**What is needed:** From the entries underneath, give the number of lines holding the word "hwsq", without any other words.

**Data under study:**
****
import Literature.NumberTheory.EllipticCurves.Voight2007.RingClassGenusFieldHolds
import HarnessLib

/-!
# Genus theory of the Hilbert class field at the prime `2`: **`√(2u) ∉ K[1]`** (`u` odd square-free) for an
# imaginary quadratic `K` with `d_K/4` odd — in particular `√2, √14 ∉ K[1]` (Cox, *Primes of the form
# x² + ny²*, Thm. 6.1; Voight 2007, Prop. 3.8 / Cor. 3.9)

Topic `NumberTheory/EllipticCurves` (ring class fields realised in `ℂ`: `ringClassField K ι n = K[n]` of
`HeegnerPointsOfConductor.lean`; `K[1]` is the Hilbert class field). THEOREMS only (no definition, no named
fact); everything is PROVED from the tree's proved Voight 2007 Prop. 3.8
(`Voight2007.prop38_sqrt_mem_ringClassField_iff_holds`: for a fundamental discriminant `m` and
`n = disc ℚ(√(d_K m))`, `d_K m = n s²`, one has `(∃ r ∈ K[f], r² = m) ↔ m n ∣ d_K f²`).

* `not_isSquare_two_mul_ringClassField_one` — for `K` imaginary quadratic with `Odd (d_K / 4)` (i.e. `d_K`
  odd, or `d_K = 4e` with `e ≡ 3 (mod 4)`; the case `8 ∣ d_K` is exactly the excluded one) and `u` odd
  square-free: `2u` is not a square in `K[1]`. PROOF: `m = 8u` is the (fundamental) discriminant of `ℚ(√(2u))`;
  writing `d_K = t² D₀` (`t ∈ {1, 2}`, `D₀` odd square-free), `g = gcd(u, D₀)`, `u = g u′`, `D₀ = g D′`, the
  field `ℚ(√(d_K m))` is `ℚ(√(2u′D′))` of discriminant `n = 8u′D′` and `d_K m = n (g t)²`; the criterion
  `m n = 64 g u′² D′ ∣ d_K = t² g D′` would force `64 u′² ∣ t² ≤ 4`. So `√(8u) ∉ K[1]`, i.e. `√(2u) ∉ K[1]`.
  (Classically: `2` has ramification index `e(2, K[1]/ℚ) = e(2, K/ℚ) ≤ 2`, `K[1]/K` being unramified,
  while `ℚ(√(2u), √(d_K))` is totally ramified of degree `4` at `2` when `8 ∤ d_K`.)
* `not_isSquare_two_ringClassField_one`, `not_isSquare_fourteen_ringClassField_one` — the instances
  `u = 1`, `u = 7`: **exactly the two genus-field hypotheses `hsqrt2`, `hsqrt14`** of the cell `bsd-goldfeld`'s
  theorems `bsdp_two_negPrimeTwist_fiveModEight_symbolNeg_of_print` /
  `analyticRank_eq_one_negPrimeTwist_fiveModEight_symbolNeg_of_print` (Summits side), which are thereby
  discharged.

HONEST FRAMING: classical, published genus theory (Gauss/Cox Thm. 6.1: the genus field of `K` is
`K(√p₁*, …, √p_r*)` for the prime discriminants `pᵢ* ∣ d_K`; `8 ∤ d_K` means `±8` is not among them), proved
here on top of the tree's proved class field theory of `K[f]`; no statement about elliptic curves or BSD.
Mathlib / tree search: `lean search 'sqrt.*ringClassField'` → the tree's `RingClassFieldGenusProofs`
(`sqrt_intCast_not_mem_ringClassField`: odd primes `ℓ ∤ d_K` only), `Voight2007.RingClassGenusFieldProofs`
(`sqrt_not_mem_ringClassField_of_emod_four_eq_two`: `d_K` odd only) — the case `4 ∥ d_K` was missing.

## References
* D. A. Cox, *Primes of the form x² + ny²*, 2nd ed. (2013), §6.A Thm. 6.1, §9.A. [Cox2013]
* J. Voight, *Quadratic forms that represent almost the same primes*, Math. Comp. 76 (2007), §3 Prop. 3.8,
  Cor. 3.9. [Voight2007]
-/

noncomputable section

open NumberField

namespace Literature.NumberTheory.EllipticCurves

open Literature.NumberTheory.QuadraticFields.Quadratic

variable {K : Type} [Field K] [NumberField K]

/-- **`√(2u) ∉ K[1]` for `u` odd square-free when `d_K/4` is odd** (Cox Thm. 6.1 at the prime `2`, via
Voight Prop. 3.8 with `m = 8u`, `f = 1`: the criterion `m·disc ℚ(√(d_K m)) ∣ d_K` fails by a factor `64u′²/t²`,
see the module docstring). [cite: Cox2013, §6.A Thm. 6.1] [cite: Voight2007, §3 Prop. 3.8 and Cor. 3.9] -/
theorem not_isSquare_two_mul_ringClassField_one (hK : IsImaginaryQuadratic K) (ι : K →+* ℂ)
    (hodd : Odd (NumberField.discr K / 4)) {u : ℤ} (hu : Odd u) (husq : Squarefree u) :
    ¬ IsSquare ((2 * u : ℤ) : ringClassField K ι 1) := by
  rintro ⟨r, hr⟩
  have hu0 : u ≠ 0 := husq.ne_zero
  -- `d_K = t² D₀` with `t ∈ {1, 2}` and `D₀` odd square-free
  obtain ⟨t, D₀, htD, ht, hD₀odd, hD₀sq⟩ : ∃ t D₀ : ℤ, NumberField.discr K = t ^ 2 * D₀ ∧ (t = 1 ∨ t = 2) ∧ Odd D₀ ∧
      Squarefree D₀ := by
    rcases isFundamentalDiscriminant_discr (K := K) hK.finrank_eq_two with ⟨h1, hsq, -⟩ | ⟨⟨e, he⟩, -, hsq⟩
    · exact ⟨1, NumberField.discr K, by ring, Or.inl rfl, Int.odd_iff.mpr (by omega), hsq⟩
    · have he' : NumberField.discr K / 4 = e := by rw [he, Int.mul_ediv_cancel_left _ four_ne_zero]
      rw [he'] at hodd hsq
      exact ⟨2, e, by rw [he]; ring, Or.inr rfl, hodd, hsq⟩
  have hD₀0 : D₀ ≠ 0 := hD₀sq.ne_zero
  -- `g = gcd(u, D₀)`, `u = g u'`, `D₀ = g D'`, `gcd(u', D') = 1`
  set g : ℤ := (Int.gcd u D₀ : ℤ) with hg
  have hgpos : 0 < Int.gcd u D₀ := Int.gcd_pos_of_ne_zero_left _ hu0
  have hg0 : g ≠ 0 := by rw [hg]; exact_mod_cast hgpos.ne'
  set u' : ℤ := u / g with hu'_def
  set D' : ℤ := D₀ / g with hD'_def
  have hu' : u = g * u' := (Int.mul_ediv_cancel' (Int.gcd_dvd_left u D₀)).symm
  have hD' : D₀ = g * D' := (Int.mul_ediv_cancel' (Int.gcd_dvd_right u D₀)).symm
  have hcop : IsCoprime u' D' := Int.isCoprime_iff_gcd_eq_one.mpr (Int.gcd_div_gcd_div_gcd hgpos)
  have hu'odd : Odd u' := (Int.odd_mul.mp (hu' ▸ hu)).2
  have hD'odd : Odd D' := (Int.odd_mul.mp (hD' ▸ hD₀odd)).2
  have hu'sq : Squarefree u' := husq.squarefree_of_dvd ⟨g, by rw [mul_comm]; exact hu'⟩
  have hD'sq : Squarefree D' := hD₀sq.squarefree_of_dvd ⟨g, by rw [mul_comm]; exact hD'⟩
  have hu'0 : u' ≠ 0 := hu'sq.ne_zero
  have hD'0 : D' ≠ 0 := hD'sq.ne_zero
  -- `8w` is a fundamental discriminant for `w` odd square-free (`m = 8u`, `n = 8u'D'`)
  have hfund : ∀ {w : ℤ}, Odd w → Squarefree w →
      ((8 * w) % 4 = 1 ∧ Squarefree (8 * w) ∧ 8 * w ≠ 1) ∨
        (4 ∣ 8 * w ∧ ((8 * w) / 4 % 4 = 2 ∨ (8 * w) / 4 % 4 = 3) ∧ Squarefree ((8 * w) / 4)) := fun {w} hw hwsq ↦ by
    have h84 : (8 * w) / 4 = 2 * w := by omega
    refine Or.inr ⟨⟨2 * w, by ring⟩, ?_, ?_⟩
    · rw [h84]; have := Int.odd_iff.mp hw; omega
    · rw [h84]
      obtain ⟨k, hk⟩ := hw
      exact squarefree_mul_iff.mpr ⟨(show IsCoprime (2 : ℤ) w from ⟨-k, 1, by rw [hk]; ring⟩).isRelPrime,
        Int.prime_two.irreducible.squarefree, hwsq⟩
  have hn : Squarefree (u' * D') := squarefree_mul_iff.mpr ⟨hcop.isRelPrime, hu'sq, hD'sq⟩
  have hnodd : Odd (u' * D') := Int.odd_mul.mpr ⟨hu'odd, hD'odd⟩
  -- Voight Prop. 3.8 at `f = 1`, `m = 8u`, `n = 8u'D'`, `s = g t`
  have key := Voight2007.prop38_sqrt_mem_ringClassField_iff_holds K hK ι 1 one_ne_zero (8 * u) (8 * (u' * D')) (g * t)
    (hfund hu husq) (Or.inl (hfund hnodd hn)) (by rw [htD, hD', hu']; ring)
  have hsq8 : ∃ r' : ringClassField K ι 1, r' ^ 2 = ((8 * u : ℤ) : ringClassField K ι 1) :=
    ⟨2 * r, by rw [mul_pow, sq r, ← hr]; push_cast; ring⟩
  have hdvd := key.mp hsq8
  -- `64 g u'² D' ∣ t² g D'`: impossible
  rw [htD, hD', hu', Nat.cast_one, one_pow, mul_one, show 8 * (g * u') * (8 * (u' * D')) = 64 * u' ^ 2 * (g * D') by ring,
    show t ^ 2 * (g * D') = t ^ 2 * (g * D') from rfl] at hdvd
  have h64 : 64 * u' ^ 2 ∣ t ^ 2 := (mul_dvd_mul_iff_right (mul_ne_zero hg0 hD'0)).mp hdvd
  have ht2 : 0 < t ^ 2 ∧ t ^ 2 ≤ 4 := by rcases ht with rfl | rfl <;> norm_num
  have hle := Int.le_of_dvd ht2.1 h64
  have hu'2 : 0 < u' ^ 2 := by positivity
  omega

/-- **`√2 ∉ K[1]` when `d_K/4` is odd** — the hypothesis `hsqrt2` of the cell `bsd-goldfeld`'s second-halving
theorems, discharged. [cite: Cox2013, §6.A Thm. 6.1] -/
theorem not_isSquare_two_ringClassField_one (hK : IsImaginaryQuadratic K) (ι : K →+* ℂ)
    (hodd : Odd (NumberField.discr K / 4)) : ¬ IsSquare (2 : ringClassField K ι 1) := by
  simpa using not_isSquare_two_mul_ringClassField_one hK ι hodd odd_one squarefree_one

/-- **`√14 ∉ K[1]` when `d_K/4` is odd** — the hypothesis `hsqrt14` of the cell `bsd-goldfeld`'s second-halving
theorems, discharged. [cite: Cox2013, §6.A Thm. 6.1] -/
theorem not_isSquare_fourteen_ringClassField_one (hK : IsImaginaryQuadratic K) (ι : K →+* ℂ)
    (hodd : Odd (NumberField.discr K / 4)) : ¬ IsSquare (14 : ringClassField K ι 1) := by
  have h7 : Squarefree (7 : ℤ) := (Int.prime_iff_natAbs_prime.mpr (by norm_num)).irreducible.squarefree
  simpa using not_isSquare_two_mul_ringClassField_one hK ι hodd (by decide : Odd (7 : ℤ)) h7

end Literature.NumberTheory.EllipticCurves

end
****
**Exercise solution:** 2